Tuesday, April 9, 2013

Fed's actions also inflating a new housing bubble

Ed Pinto writes today in WSJ:

    Over the past year, the Federal Reserve has ramped up its policy of quantitative easing, with the result being new stock market highs and surging bond prices. Moreover, housing prices jumped 8%, the biggest annual gain since 2006.

    The result is that more than a trillion dollars have been added to the market value of single-family homes. Homeowners are now wealthier and according to what economists call the "wealth effect," they should be willing to spend more, helping the economy.

    But there is another, less sanguine view of the housing recovery. ... A comparison of FHFA's conventional home-financing data for February 2012 and February 2013 shows that borrowers bought newly built and existing homes in 2013 for 9% and 15% more respectively than in the previous year.
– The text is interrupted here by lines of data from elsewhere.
import Literature.MathematicalPhysics.QuantumFieldTheory.Balaban1983to89.Node00.CarriersB8SubDPer
import Literature.MathematicalPhysics.QuantumFieldTheory.Balaban1983to89.Node00.CarriersB8
import Literature.MathematicalPhysics.QuantumFieldTheory.Balaban1983to89.B8LeafModelZdPer
import Literature.MathematicalPhysics.QuantumFieldTheory.Balaban1983to89.B8LeafModelZd3Map

/-!
# NODE 00 (YM-PLAN Track A) — STAGE 3′(X.B8-PER): THE PERIODIC RE-PIN OF THE [Balaban1985RegularSpaces] GROUP OF RECORD — the gauge-fixing family of record READ ON THE TORUS:
# dag-n05-c's `P`-periodic member model `B8LeafModelZdPer.zdGF3Per` over this seat's periodic (1.5)-index `IdxB8SubDPer θ P` (`Node00/CarriersB8SubDPer`); the residual layer;
# the bundle substitution `withB8OfRecordPer`; the surviving leaf `B8LeafOfRecordPer`; the Stage-5 pin `pinB8Per` (UP-SIDE); THE DOOR to the display of record `B8LeafRS` at `upOfRecord₅CS`

[Balaban1985RegularSpaces] = T. Bałaban, *Spaces of regular gauge field configurations on a lattice and gauge fixing conditions*, Commun. Math. Phys. **99** (1985) 75–102 — p. 77 «Ω_j ⊂ T_η …
we admit the case where some domains Ω_j are equal to T_η», Lemma 1 p. 79, Thm 2 p. 83, Prop. 3 p. 87, Thm 4 p. 88, Props. 5–7 pp. 94–100, Thm 8 p. 101, (1.36) p. 82, (1.62) p. 87, (1.140) p. 100.
[Balaban1987RG1] (0.1) p. 251 (the torus).

NODE 00 CARRIER MODULE (width seat `pub-ymgap-dag-n05-w1` g3, 2026-08-28 — pen P2 of plan g86's PENS-217 for director-ym №217 (1)(c); SECOND of the pen's two modules, on top of the INDEX module
`Node00/CarriersB8SubDPer` and of pen P1's member model `B8LeafModelZdPer` (dag-n05-c g16)).  The `Node00/CarriersB8` §1–§2c pattern (node00-def g31) and this seat's `CarriersB8SubBP2D` §1–§2 pattern
VERBATIM with `I8b := IdxB8SubDPer θ P` and the periodic family; APPEND-ONLY: a NEW importing module — `CarriersB8` (`IdxB8`, `famB8OfRecord`, `ResidB8`, `pinB8`, `upOfRecord₅CS`, `B8LeafOfRecord`),
`CarriersB8SubDPer`, `B8LeafModelZdPer` and everything below them CONSUMED BY NAME, nothing edited; no rung text touched (HARD FREEZE №216 (f)).

WHAT IS PINNED.  At a periodically pinned parameter `θ.pinB8Per P lam` the [B8] group of every run's carrier bundle IS (`PrintedCarriersR.withB8OfRecordPer`): index `I8b := IdxB8SubDPer θ P`
(periodic (1.5)-members: `Ω_l` `P`-periodic, `Lᵏ ∣ P`, `0 < P`), THE PERIODIC GAUGE-FIXING FAMILY OF RECORD `famB8OfRecordPer θ β len P j := zdGF3Per θ.𝔸 θ.L β len j.toZdIdx P` — the `P`-periodic unitary
`θ.𝔸`-valued configurations ∕ perturbation pairs ∕ gauge transformations ∕ sources on the bonds of `ℤ^{θ.D}` with EVERY predicate `zdGF3`'s body on the underlying fields (P1's `_iff` transfer lemmas,
all `Iff.rfl`) — its `GFData2` part as `fam8`, its (1.140) ∕ `R(U₀)` predicates as the R-extension with `proj140` PROVED (`CarriersB8.proj140_famB8OfRecord` at the underlying fields); Lemma-1
carriers `blockPairNA`; `d8 := θ.D`, `L8 := θ.L`; constants, Prop-5 ∕ Prop-6 carriers and inputs from the residual layer `lam.base : ResidB8 θ` (UNCHANGED TYPE — the chain's cuts `ResidB8.cutSubBP₅ …`
apply to it verbatim); Proposition 7's axial gauge map ON THE PERIODIC FAMILY = the layer's second field `lam.toAxial` (residual, as `ResidB8.toAxial` is for the ℤᵈ family; print's tower-wise map
on periodic data is a later pin).  Every other group of `X` unchanged (`rfl` faces); the pin is UP-SIDE (`datumOfRecord₅_pinB8Per`) and commutes with the [B10] ∕ Y ∕ Z ∕ W pins (`rfl`); it
SUPERSEDES the ℤᵈ pin (`withB8OfRecord_withB8OfRecordPer`, `rfl`).

THE DOOR (director-ym №217 (1): «periodic data ON the ℤᵈ carrier is exactly what lets the torus road conclude AT that display without re-keying a rung»).  (c₁) `upOfRecord₅CS_pinB8Per_b8_iff`:
the `b8` leaf of the S-binding at periodically pinned Stage-5 parameters IS `B8LeafOfRecordPer θ P lam` (`Iff.rfl`).  (c₂) EQUATION-KEYED, for ANY Stage-5 parameters (in particular the Stage-13
view `θ'.toStage5₁₃CoPH F 2` of `K1V9Defs.RecordSV`, whose `res.X` is the FREE residual field — `Record13CoPH` :572–:586): `θ.res.X R = X₀.withB8OfRecordPer θ.toStage3Params P lam →
((upOfRecord₅CS F N θ R).b8 ↔ B8LeafOfRecordPer θ.toStage3Params P lam)` — N10's «`θ.res.X P = Xc.withTowerRuns10 T`» slot pattern; so NO Stage-13 pin and NO rung re-key is needed.

HONEST FRAMING: definitions + kernel bookkeeping (`rfl` ∕ `Iff.rfl` ∕ one induction); NO estimate; nothing of [Balaban1985RegularSpaces] asserted; the leaf `B8LeafOfRecordPer` is a PROPOSITION
(N05's display over periodic members), NOT proved here; N05 NOT discharged (№217 (1)(b), (2): judged at this display with the `c₁ ∕ ρ₀` guard carried); counts unmoved; one finite T⁴ programme at
fixed ε, Bałaban AS PRINTED — NOT continuum ∕ ℝ⁴ ∕ OS ∕ mass gap ∕ Clay.  No `sorry`, no `axiom`, no `instance`, no `notation`. -/

noncomputable section

namespace Literature.MathematicalPhysics.QuantumFieldTheory.Balaban1983to89.Node00

open T4Continuum AveragingRT T4FiniteEpsInhabited FlowStep FlowStepRuns DagBinding T4DatumAssembly
open B8LeafKnitRS (B8LeafRS)
open B8LeafModelZd (ZdIdx)
open B8LeafModelZd3 (zdGF3)
open B8LeafModelZdPer (zdGF3Per cfgZd pertZd)
open B8Lemma1NonAbelian (blockPairNA)
open scoped Matrix.Norms.L2Operator

/-! ## §1. The periodic family of record, its residual layer, the two carrier laws, the group of record and what its leaf says -/

section Bundle

variable (θ : Stage3Params)

/-- **THE PERIODIC GAUGE-FIXING FAMILY OF RECORD** over the periodic (1.5)-index: member `j ↦ zdGF3Per θ.𝔸 θ.L β len j.toZdIdx P` (dag-n05-c's WORDING, pub-ymgap bus 2026-08-28 12:56Z) —
the `P`-periodic unitary `θ.𝔸`-valued data on the bonds of `ℤ^{θ.D}`, every predicate ∕ norm `zdGF3`'s on the underlying fields; print's theorems live on the finite torus `T_η` (p. 77).
[cite: Balaban1985RegularSpaces, p.77 («Ω_j ⊂ T_η»), (1.29) p.81, (1.33)–(1.39) p.82, (1.40) p.83, (1.62) p.87, (1.66) p.88, (1.140) p.100, (1.146) p.101] -/
def famB8OfRecordPer (β : ℝ) (len : B7Prop1Explicit.Site θ.D → ℝ) (P : ℕ) (j : IdxB8SubDPer θ P) : B8SectGH.GFData3 :=
  zdGF3Per θ.𝔸 θ.L β len j.toZdIdx P

/-- The family unfolded at the member's `ZdIdx` (`rfl`). [cite: Balaban1985RegularSpaces, (1.29) p.81 (bookkeeping)] -/
theorem famB8OfRecordPer_eq (β : ℝ) (len : B7Prop1Explicit.Site θ.D → ℝ) (P : ℕ) (j : IdxB8SubDPer θ P) :
    famB8OfRecordPer θ β len P j = zdGF3Per θ.𝔸 θ.L β len j.1.1.1.1.1 P := rfl

/-- The family's level count is the member's depth (`rfl`). [cite: Balaban1985RegularSpaces, p.77 (bookkeeping)] -/
theorem famB8OfRecordPer_k (β : ℝ) (len : B7Prop1Explicit.Site θ.D → ℝ) (P : ℕ) (j : IdxB8SubDPer θ P) :
    (famB8OfRecordPer θ β len P j).k = j.1.1.1.1.1.k := rfl

/-- **THE RESIDUAL LAYER of the periodic [B8] group**: the ℤᵈ layer `base : ResidB8 θ` VERBATIM (Hölder data `β, len`, Prop-5 ∕ Prop-6 carriers, inputs `B₀, B₀′`, constants `C₂, B₁′, B₁, B₂, c₁,
B₀(β₀)` — and its `toAxial` on the ℤᵈ family, NOT read here) + Proposition 7's axial gauge map ON THE PERIODIC FAMILY (residual data, no law assumed).
[cite: Balaban1985RegularSpaces, Prop. 5 p.94, Prop. 6 p.99, Prop. 7 p.100, Thm 2 p.83 («There exist constants B₁, B₂(β₀), c₁»)] -/
structure ResidB8Per (P : ℕ) where
  /-- the ℤᵈ residual layer of `CarriersB8` (data and constants) -/
  base : ResidB8 θ
  /-- Proposition 7's axial gauge map `U′ ↦ (U′U₀ in the axial gauge of 𝔅_k relative to U₀)·U₀⁻¹` on the PERIODIC family of record -/
  toAxial : ∀ j : IdxB8SubDPer θ P, (famB8OfRecordPer θ base.β base.len P j).Cfg → (famB8OfRecordPer θ base.β base.len P j).Pert →
    (famB8OfRecordPer θ base.β base.len P j).Pert

variable {θ}

/-- **THE R-EXTENSION LAW `proj140` HOLDS ON THE PERIODIC FAMILY** — `CarriersB8.proj140_famB8OfRecord` at the underlying ℤᵈ fields (P1's predicates are `zdGF3`'s bodies on `.1`).
[cite: Balaban1985RegularSpaces, (1.140) p.100, (1.62) p.87] -/
theorem proj140_famB8OfRecordPer (β : ℝ) (len : B7Prop1Explicit.Site θ.D → ℝ) (P : ℕ) (j : IdxB8SubDPer θ P) (α₂ : ℝ) (U₀ : (famB8OfRecordPer θ β len P j).Cfg)
    (U₁ : (famB8OfRecordPer θ β len P j).Pert) (h : (famB8OfRecordPer θ β len P j).C140 α₂ U₀ U₁) : (famB8OfRecordPer θ β len P j).C162 1 α₂ U₀ U₁ :=
  proj140_famB8OfRecord β len j.toIdxB8 α₂ (cfgZd U₀) (pertZd U₁) h

/-- **THE CARRIER LAW (1.36) ⊂ (1.62) HOLDS ON THE PERIODIC FAMILY** (the `|A|`-member of (1.36) IS (1.62)). [cite: Balaban1985RegularSpaces, (1.36) p.82, (1.62) p.87] -/
theorem C136_C162_famB8OfRecordPer (β : ℝ) (len : B7Prop1Explicit.Site θ.D → ℝ) (P : ℕ) (j : IdxB8SubDPer θ P) (b b₂ s : ℝ) (U₀ : (famB8OfRecordPer θ β len P j).Cfg)
    (U₁ : (famB8OfRecordPer θ β len P j).Pert) (h : (famB8OfRecordPer θ β len P j).C136 b b₂ s U₀ U₁) : (famB8OfRecordPer θ β len P j).C162 b s U₀ U₁ :=
  h.1

/-- **THE PERIODIC [B8] GROUP OF RECORD substituted into a carrier bundle** `X`: index `IdxB8SubDPer θ P`, gauge-fixing family `famB8OfRecordPer θ β len P` (its `GFData2` part as `fam8`, its
(1.140) ∕ `R(U₀)` predicates as the R-extension, `proj140` proved), Lemma-1 carriers `blockPairNA θ.D θ.L θ.𝔸`, `d8 := θ.D`, `L8 := θ.L`, Prop. 5's `B₀′ := inp.B₀′`, the other carriers and
constants from `lam.base`, the axial map `lam.toAxial`; every other group of `X` unchanged. [cite: Balaban1985RegularSpaces, Lemma 1 p.79 – Thm 8 p.101 (the carriers of the typed statements); p.77 («Ω_j ⊂ T_η»)] -/
def _root_.Literature.MathematicalPhysics.QuantumFieldTheory.Balaban1983to89.DagBinding.PrintedCarriersR.withB8OfRecordPer (X : PrintedCarriersR)
    (θ : Stage3Params) (P : ℕ) (lam : ResidB8Per θ P) : PrintedCarriersR :=
  { X with
    I8a := B7Prop1Explicit.Site θ.D × Fin θ.D, I8b := IdxB8SubDPer θ P, I8c := lam.base.I8c, I8d := lam.base.I8d, d8 := θ.D, L8 := θ.L,
    C₂ := lam.base.C₂, B₁' := lam.base.B₁', B₀' := lam.base.inp.B₀', B₁ := lam.base.B₁, B₂ := lam.base.B₂, c₁ := lam.base.c₁, inp8 := lam.base.inp, B₀β := lam.base.B₀β,
    loc8 := blockPairNA θ.D θ.L θ.𝔸, fam8 := fun j => (famB8OfRecordPer θ lam.base.β lam.base.len P j).toGFData2, lan8 := lam.base.lan, cub8 := lam.base.cub,
    toAxial8 := lam.toAxial,
    C140 := fun j => (famB8OfRecordPer θ lam.base.β lam.base.len P j).C140, InR := fun j => (famB8OfRecordPer θ lam.base.β lam.base.len P j).InR,
    proj140 := fun j α₂ U₀ U₁ h => proj140_famB8OfRecordPer lam.base.β lam.base.len P j α₂ U₀ U₁ h }

/-- **THE `b8` LEAF AT THE PERIODIC GROUP OF RECORD, IN ITS SURVIVING FORM** (`B8LeafKnitRS.B8LeafRS`: Lemma 1 p. 79, Thm 2 p. 83, Prop. 3 p. 87, Thm 4 p. 88, Prop. 5 p. 94, Prop. 6 p. 99,
Prop. 7 p. 100 faithful, Thm 8 p. 101 SURVIVING at γ = 1) over the PERIODIC family of record at the residual layer `lam` — N05's display on the (β′-PERIODIC) road.  A PROPOSITION, not proved here.
[cite: Balaban1985RegularSpaces, Lemma 1 p.79, Thm 2 p.83, Prop. 3 p.87, Thm 4 p.88, Prop. 5 p.94, Prop. 6 p.99, Prop. 7 p.100, Thm 8 p.101 (surviving form, GAPS G-B8-13); p.77 («Ω_j ⊂ T_η»)] -/
def B8LeafOfRecordPer (θ : Stage3Params) (P : ℕ) (lam : ResidB8Per θ P) : Prop :=
  B8LeafRS θ.D (θ.L : ℝ) lam.base.C₂ lam.base.B₁' lam.base.inp.B₀' lam.base.B₁ lam.base.B₂ lam.base.c₁ lam.base.inp lam.base.B₀β (blockPairNA θ.D θ.L θ.𝔸)
    (famB8OfRecordPer θ lam.base.β lam.base.len P) lam.base.lan lam.base.cub lam.toAxial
Increases of this magnitude cannot be attributed to higher incomes, as these rose a mere 2% over the last year, just keeping up with inflation. It appears that home prices are being levitated by quantitative easing. ...
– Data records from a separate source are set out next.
import Summits.HubbardSuperconductivity.HubbardSuperconductivity.Theorems.AnisotropyChordTransferFibre3FinXC2Eval
import Summits.HubbardSuperconductivity.HubbardSuperconductivity.Theorems.AnisotropyChordTransferFibre3FinXC2P20ec
import Summits.HubbardSuperconductivity.HubbardSuperconductivity.Theorems.AnisotropyChordTransferFibre3FinXC2P20ed

/-!
# Route `AnisotropyChord` / H0 rotor rung: FIN XBC2 combined (rows `N₁` + C) certificate at `L = 20` — cell facts, part `ec`

Kernel facts `xbcCellAny2 20 (49/50) 20 la lb (c, bn) = true` (evaluator `…FinXC2Eval` on `…FinXB2Eval`, point wedges rewritten to certified literal tables `…FinXC2P20*`) for 1 λ-cell(s)
(`…FinXC2Eval.xbcCheck2`; cell design: g5 `xbc_design.py` (≤ 2.5 % cells, b = bn/20 ≥ 1.04·b_cell), mirrors `xb_mirror.py`/`xc_mirror.py`); assembled in `…FinXC2Twenty`.
Prover seat `hubbard-h0-rotor-p3` g6; helper for piece A = stmt-HubbardSuperconductivity-23918 of rung 19089 (`--supports`, helper class).
WHAT THIS IS NOT: nothing here proves superconductivity in the Hubbard model (rotor TARGET as worded stays FALSE, g15 verdict); kernel facts for the FIN certificate of TWO hypotheses (rows `N₁`, C) of ONE conditional reduction.  Tree imports only; no sorry, no new axioms.
-/

set_option linter.dupNamespace false

namespace Summit.HubbardSuperconductivity.HubbardSuperconductivity.Theorems.AnisotropyChord.Transfer.Fibre3

namespace FinXB

set_option maxHeartbeats 4000000 in
/-- kernel fact: cell 147 at `L = 20` (certified, (c, bn) = ((1/2 : ℚ), 31)). [folklore] -/
theorem xbc2c20_147 : xbcCellAny2 20 (49/50 : ℚ) 20 5069917097117197 5196665024545127 ((1/2 : ℚ), (31 : ℕ)) = true := by
  unfold xbcCellAny2
  rw [twc20_132_eq, twc20_133_eq]
  decide +kernel

end FinXB

end Summit.HubbardSuperconductivity.HubbardSuperconductivity.Theorems.AnisotropyChord.Transfer.Fibre3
    While a housing recovery of sorts has developed, it is by no means a normal one. The government continues to go to extraordinary lengths to prop up sales by guaranteeing nearly 90% of new mortgage debt, financing half of all home purchase mortgages to buyers with zero equity at closing, driving mortgage interest rates to the lowest level in 100 years, and turning the Fed into the world's largest buyer of new mortgage debt.

This is precisely the argument that David Stockman has been making of late, as I noted in a recent blog post: increases in asset prices do not reflect real growth in the economy (as reflected by, say, "higher incomes"), but are simply the result of the Fed flooding the market with money and artificially depressing interest rates.

Ed Pinto, a fellow of the American Enterprise Institute (AEI) and one time Chief Credit Officer of Fannie Mae, is the author of the famous memorandum Triggers of the Financial Crisis, in which he demonstrates "how federal policies were directly responsible for mandating a vast increase in homeowner leverage (low or no downpayments), setting extremely high leverage levels for Fannie and Freddie, and requiring flexible underwriting standards throughout virtually the entire mortgage finance industry." Peter Wallison, a member of the Financial Crisis Inquiry Commission, based much of his Dissent from the Majority Report of the Financial Crisis Inquiry Commission on Pinto's work. In my opinion, Wallison and Pinto provide the most persuasive explanation of how the financial crisis of 2008 came to be, namely, through government manipulation of housing policies. And now Pinto is warning that once again government policies, this time in the form of massive quantitative easing undertaken by the Federal Reserve, are inflating another housing bubble.